Rispetto all’architettura “deshabillée”, sono d’accordo. Cercare la perfezione in architettura non vuole dire diventare nevrotici. L’ha espresso molto bene l’architetto russo Melnikov: “Essendo io diventato il capo di me stesso, ho voluto chiedere all’Architettura di spogliarsi finalmente del suo vestito di marmo, di levarsi il trucco e di mostrarsi così com’è: nuda, come una dea, giovane e gracile. E di rinunciare ad apparire piacevole e accondiscendente, proprio come si addice alla vera bellezza”.
Le parole di Melnikov sono assolutamente chiare. Concordo pienamente con lui nella ferma volontà di trovare quella bellezza radicale. Per questo le sue parole campeggiano nel mio studio e guidano i miei pensieri sull’Architettura. Le ho tradotte anni fa dal libro di Stephen Frederick Starr “Melnikov. Solo Architect in a mass Society”, sempre sulla mia scrivania, che mi era stato regalato con dedica da Cino Zucchi nel 1983. Continuo a essere pienamente d’accordo con questa linea di pensiero.
Ben lontano da ogni tipo di minimalismo, si tratta di realizzare un’architettura essenziale, utilizzando unicamente gli elementi necessari. “Omit needless words” proclamano Strunk e E.B. White nel loro piccolo libro di linguistica americana. Precisamente “evitare le parole non necessarie”.

Nel suo lavoro, in particolare nella recente House of the Infinite, tutto è ricondotto a puro segno, niente può disturbare l’architettura. Come si confronta questa filosofia con l’umano che, imperfetto e distratto, entra nell’ambiente che disegna?

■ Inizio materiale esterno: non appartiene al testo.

/-- *Bounded, compactly supported collision kernels*: the properties of the truncated kernels of
CIP 1994 §5.3 Step 6 that the slice functionals use — measurable, nonnegative, Galilean
invariant, bounded by `M`, vanishing for relative velocities of norm `≥ R`. [cite: CIPDiluteGases1994, §5.3 Step 6] -/
structure KernelHyp (B : E × E → sphere (0 : E) 1 → ℝ) (M R : ℝ) : Prop where
  /-- Joint measurability. -/
  measurable : Measurable (Function.uncurry B)
  /-- `B ≥ 0`. -/
  nonneg : ∀ p om, 0 ≤ B p om
  /-- Galilean invariance. -/
  galilean : ∀ (v w u : E) om, B (v + u, w + u) om = B (v, w) om
  /-- `M ≥ 0`. -/
  bound_nonneg : 0 ≤ M
  /-- `B ≤ M`. -/
  le : ∀ z om, B (z, 0) om ≤ M
  /-- `B(u, ω) = 0` for `‖u‖ ≥ R`. -/
  eq_zero : ∀ z om, R ≤ ‖z‖ → B (z, 0) om = 0

/-! ## The kernel -/

section Kernel

variable {B : E × E → sphere (0 : E) 1 → ℝ} {M R : ℝ}

omit [InnerProductSpace ℝ E] [FiniteDimensional ℝ E] [BorelSpace E] in
/-- Galilean invariance: `B(v, w, ω) = B(v - w, 0, ω)`. [folklore] -/
theorem KernelHyp.apply_eq (h : KernelHyp B M R) (v w : E) (om : sphere (0 : E) 1) :
    B (v, w) om = B (v - w, 0) om := by
  have := h.galilean (v - w) 0 w om
  rw [sub_add_cancel, zero_add] at this
  exact this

La House of Infinite è radicalmente umana. C’è qualcosa di più umano del creare un’alta piattaforma per favorire l’incontro tra dei e uomini? Questo era quello che i greci chiamavano “temenos”, proprio quello che la casa rappresenta.
Questa abitazione è un temenos, per far sì che gli dei possano scendere a dialogare con gli uomini.
Chiaramente noi umani, io per primo, siamo pieni di difetti, imperfetti e distratti, come tu ben suggerisci. Ma abbiamo anche la capacità eccezionale di creare qualcosa che va oltre noi stessi. E riusciamo anche a trovare la felicità in questo processo creativo.
L’architettura è il mestiere più bello del mondo.